Optimizing large organ scale micro computed tomography imaging in pig and human hearts using a novel air-drying technique

Underlying electrical propagation in the heart and potentially fatal arrhythmia is the cardiac microstructure. Despite the critical role of muscle architecture, a non-destructive approach to examine not only myocyte orientation, but cellular arrangement in to laminar organization is lacking in hearts from translational animal models and humans. X-ray micro computed tomography using contrast enhancing agents achieves three-dimensional images at near-histological resolutions.
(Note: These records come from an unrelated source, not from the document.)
import Literature.Analysis.FunctionSpaces.BMO
import Mathlib.MeasureTheory.Covering.DensityTheorem
import Mathlib.MeasureTheory.Covering.Vitali
import Mathlib.MeasureTheory.Measure.Lebesgue.EqHaar
import HarnessLib

/-!
# The John–Nirenberg inequality (discharge of `Literature.Analysis.FunctionSpaces.john_nirenberg`)

Topic `Analysis/FunctionSpaces`; sibling proof file of `BMO.lean`. It **proves the named fact
`Literature.Analysis.FunctionSpaces.john_nirenberg`** (John–Nirenberg 1961, Lemma 1'; Stein, *Harmonic Analysis*, IV.1.3,
Corollary): there are `c₁, c₂ > 0` depending only on `dim E` such that for every
`f ∈ BMO(E; F)` (Bochner, `F` complete), every ball `B` and every `t > 0`,
`|{x ∈ B : ‖f(x) - f_B‖ > t ‖f‖_*}| ≤ c₁ e^{-c₂ t} |B|`; here `c₁ = 2`, `c₂ = log 2 / A`,
`A = 2·8^d(1+2^d)`.

## The proof (John–Nirenberg's Calderón–Zygmund iteration, run with balls)

The seminorm of `BMO.lean` is taken over balls, so we run John–Nirenberg's argument with balls,
the Vitali covering lemma and Lebesgue's differentiation theorem in place of dyadic cubes:

* `§ Averages`, `§ Balls`: Jensen for averages, comparison of averages over nested balls of
  comparable measure (`‖f_{B'} - f_{B''}‖ ≤ (|B''|/|B'|) ⨍_{B''} ‖f - f_{B''}‖`), null spheres.
* `§ Step` (`measure_level_add_le`): fix a ball `B = B(z, ρ)`, `a = A‖f‖_*` and `λ ≥ 0`. At
  a.e. point `x ∈ B` with `‖f(x) - f_B‖ > λ + a` the averages of `‖f - f_B‖` over
  `B̄(x, ρ2^{-k})` tend to `‖f(x) - f_B‖ > a` (Lebesgue), while the average over `B(x, ρ)` is
  `≤ (1 + 2^{d+1})‖f‖_* < a`; the first dyadic radius `sₓ = ρ2^{-kₓ}`, `kₓ ≥ 1`, with average
  `> a` gives a stopping ball with `|B̄(x,sₓ)| ≤ a⁻¹ ∫_{B̄(x,sₓ)} ‖f - f_B‖` and
  `‖f_{B(x,4sₓ)} - f_B‖ ≤ a`. By Vitali, disjoint stopping balls `B̄(b, s_b)` with the `B(b, 4s_b)`
  covering the level set; on each, `‖f - f_{B(b,4s_b)}‖ > λ`, so the level set has measure
  `≤ Θ(λ) 4^d Σ|B̄(b,s_b)| ≤ Θ(λ) 4^d a⁻¹ ∫_{B(z,2ρ)} ‖f - f_B‖ ≤ ½ Θ(λ) |B|`, where
  `Θ(λ) = sup_{B'} |{‖f - f_{B'}‖ > λ} ∩ B'|/|B'|`.
* `§ Iterate`: hence `Θ(λ + a) ≤ ½ Θ(λ)`, `Θ(na) ≤ 2^{-n}`, and with `n = ⌊t/A⌋`,
  `2^{-n} ≤ 2e^{-(log 2/A)t}`; the case `‖f‖_* = 0` (`f = f_B` a.e.) is separate.

Only theorems are declared (no new definitions).

## References

* F. John, L. Nirenberg, *On functions of bounded mean oscillation*, Comm. Pure Appl. Math. 14
  (1961), Lemma 1'.
* E. M. Stein, *Harmonic Analysis* (1993), Chapter IV, §1.3.
-/

noncomputable section

open MeasureTheory Metric Filter Topology Set
open scoped ENNReal NNReal

namespace Literature.Analysis.FunctionSpaces

namespace JohnNirenberg

/-! ## Averages: Jensen and comparison of ball averages -/

section Averages

variable {α : Type*} [MeasurableSpace α] {μ : Measure α}
variable {F : Type*} [NormedAddCommGroup F] [NormedSpace ℝ F]

/-- Jensen for set averages: `‖⨍_s f‖ ≤ ⨍_s ‖f‖`. [folklore] -/
theorem norm_setAverage_le_setAverage_norm (f : α → F) (s : Set α) :
    ‖⨍ z in s, f z ∂μ‖ ≤ ⨍ z in s, ‖f z‖ ∂μ := by
  rw [setAverage_eq, setAverage_eq, norm_smul, Real.norm_of_nonneg (by positivity), smul_eq_mul]
  exact mul_le_mul_of_nonneg_left (norm_integral_le_integral_norm _) (by positivity)

/-- `⨍_s (f - c) = ⨍_s f - c` on a set of finite positive measure. [folklore] -/
theorem setAverage_sub_const [CompleteSpace F] {f : α → F} {s : Set α} (hf : IntegrableOn f s μ)
    (hs₀ : μ s ≠ 0) (hs : μ s ≠ ∞) (c : F) :
    ⨍ z in s, (f z - c) ∂μ = (⨍ z in s, f z ∂μ) - c := by
  have hc : IntegrableOn (fun _ => c) s μ := integrableOn_const hs
  rw [setAverage_eq, setAverage_eq, integral_sub hf hc, smul_sub, setIntegral_const, smul_smul,
    measureReal_def, inv_mul_cancel₀ (ENNReal.toReal_ne_zero.mpr ⟨hs₀, hs⟩), one_smul]

/-- **Comparison of averages over nested sets**: for `s ⊆ s'` of finite positive measure,
`‖f_s - f_{s'}‖ ≤ (μ(s')/μ(s)) ⨍_{s'} ‖f - f_{s'}‖`. [folklore] -/
theorem norm_setAverage_sub_setAverage_le [CompleteSpace F] {f : α → F} {s s' : Set α} (hss' : s ⊆ s')
    (hf : IntegrableOn f s' μ) (hs₀ : μ s ≠ 0) (hs' : μ s' ≠ ∞) :
    ‖(⨍ z in s, f z ∂μ) - ⨍ z in s', f z ∂μ‖ ≤
      μ.real s' / μ.real s * ⨍ z in s', ‖f z - ⨍ w in s', f w ∂μ‖ ∂μ := by
  have hs : μ s ≠ ∞ := (lt_of_le_of_lt (measure_mono hss') hs'.lt_top).ne
  have hspos : 0 < μ.real s := ENNReal.toReal_pos hs₀ hs
  set c : F := ⨍ z in s', f z ∂μ with hc
  rw [← setAverage_sub_const (hf.mono_set hss') hs₀ hs c]
  refine (norm_setAverage_le_setAverage_norm _ _).trans ?_
  rw [setAverage_eq, setAverage_eq, smul_eq_mul, smul_eq_mul, div_eq_mul_inv,
    mul_comm (μ.real s'), mul_assoc]
  refine mul_le_mul_of_nonneg_left ?_ (by positivity)
  by_cases hs'0 : μ s' = 0
  · exact absurd (measure_mono_null hss' hs'0) hs₀
  have hs'pos : 0 < μ.real s' := ENNReal.toReal_pos hs'0 hs'
  rw [mul_inv_cancel_left₀ hs'pos.ne']
  refine setIntegral_mono_set ?_ (Eventually.of_forall fun z => norm_nonneg _) hss'.eventuallyLE
  exact (hf.sub (integrableOn_const hs')).norm

end Averages

section Averages2

variable {α : Type*} [MeasurableSpace α] {μ : Measure α}
variable {F : Type*} [NormedAddCommGroup F] [NormedSpace ℝ F]

omit [NormedSpace ℝ F] in
/-- Moving the centring constant: `⨍_s ‖f - c‖ ≤ ⨍_s ‖f - c'‖ + ‖c' - c‖`. [folklore] -/
theorem setAverage_norm_sub_le_add {f : α → F} {s : Set α} (hf : IntegrableOn f s μ)
    (hs₀ : μ s ≠ 0) (hs : μ s ≠ ∞) (c c' : F) :
    ⨍ z in s, ‖f z - c‖ ∂μ ≤ (⨍ z in s, ‖f z - c'‖ ∂μ) + ‖c' - c‖ := by
  have h1 : ∀ z, ‖f z - c‖ ≤ ‖f z - c'‖ + ‖c' - c‖ := fun z => by
    calc ‖f z - c‖ = ‖(f z - c') + (c' - c)‖ := by rw [sub_add_sub_cancel]
      _ ≤ ‖f z - c'‖ + ‖c' - c‖ := norm_add_le _ _
  have hi1 : IntegrableOn (fun z => ‖f z - c‖) s μ := (hf.sub (integrableOn_const hs)).norm
  have hi2 : IntegrableOn (fun z => ‖f z - c'‖ + ‖c' - c‖) s μ :=
    (hf.sub (integrableOn_const hs)).norm.add (integrableOn_const hs)
  calc ⨍ z in s, ‖f z - c‖ ∂μ ≤ ⨍ z in s, (‖f z - c'‖ + ‖c' - c‖) ∂μ := by
        rw [setAverage_eq, setAverage_eq, smul_eq_mul, smul_eq_mul]
        exact mul_le_mul_of_nonneg_left (setIntegral_mono hi1 hi2 h1) (by positivity)
    _ = (⨍ z in s, ‖f z - c'‖ ∂μ) + ‖c' - c‖ := by
        have hi3 : IntegrableOn (fun z => ‖f z - c'‖) s μ := (hf.sub (integrableOn_const hs)).norm
        rw [setAverage_eq, setAverage_eq, integral_add hi3 (integrableOn_const hs),
          smul_add, setIntegral_const, smul_smul, measureReal_def,
          inv_mul_cancel₀ (ENNReal.toReal_ne_zero.mpr ⟨hs₀, hs⟩), one_smul, smul_eq_mul]

/-- If the average of a nonnegative integrable function over `s` exceeds `a > 0`, then
`μ(s) ≤ a⁻¹ ∫_s g`. [folklore] -/
theorem measure_le_of_lt_setAverage {g : α → ℝ} {s : Set α} (hs : μ s ≠ ∞) {a : ℝ} (ha : 0 < a)
    (havg : a < ⨍ z in s, g z ∂μ) : μ s ≤ ENNReal.ofReal (a⁻¹ * ∫ z in s, g z ∂μ) := by
  by_cases hs₀ : μ s = 0
  · rw [hs₀]; exact zero_le
  have hspos : 0 < μ.real s := ENNReal.toReal_pos hs₀ hs
  rw [setAverage_eq, smul_eq_mul] at havg
  have h1 : a * μ.real s < ∫ z in s, g z ∂μ := by
    have := mul_lt_mul_of_pos_right havg hspos
    rwa [mul_comm ((μ.real s)⁻¹), inv_mul_cancel_right₀ hspos.ne'] at this
  have h2 : μ.real s ≤ a⁻¹ * ∫ z in s, g z ∂μ := by
    rw [← div_eq_inv_mul, le_div_iff₀ ha, mul_comm]; exact h1.le
  calc μ s = ENNReal.ofReal (μ.real s) := (ENNReal.ofReal_toReal hs).symm
    _ ≤ _ := ENNReal.ofReal_le_ofReal h2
However, imaging large mammalian hearts presents challenges including X-ray over-attenuation and loss of image contrast. The goal of this study was to rethink tissue pre-treatment to optimize, and benefit from micro computed tomography imaging resolution in large tissues. Whole pig and human hearts were dehydrated and perfused with a tissue reinforcing agent, hexamethyldisilazane, and slowly air-dried. Heart morphology was conserved and temporally stable. This enabled direct air-mounting for micro computed tomography imaging. Moreover, the desiccated tissue density was significantly reduced compared to the initial hydrated state (P=0.04). Three-dimensional image reconstructions of air-dried hearts segmented using a single intensity threshold revealed detailed microstructural architecture of myolaminae. Conversely, one-step segmentation of hearts loaded with contrast agents poorly estimated the gross anatomical morphology of the heart and lacked identification of tissue microarchitecture. Air-drying large mammalian hearts optimizes X-ray imaging of cardiac microstructure.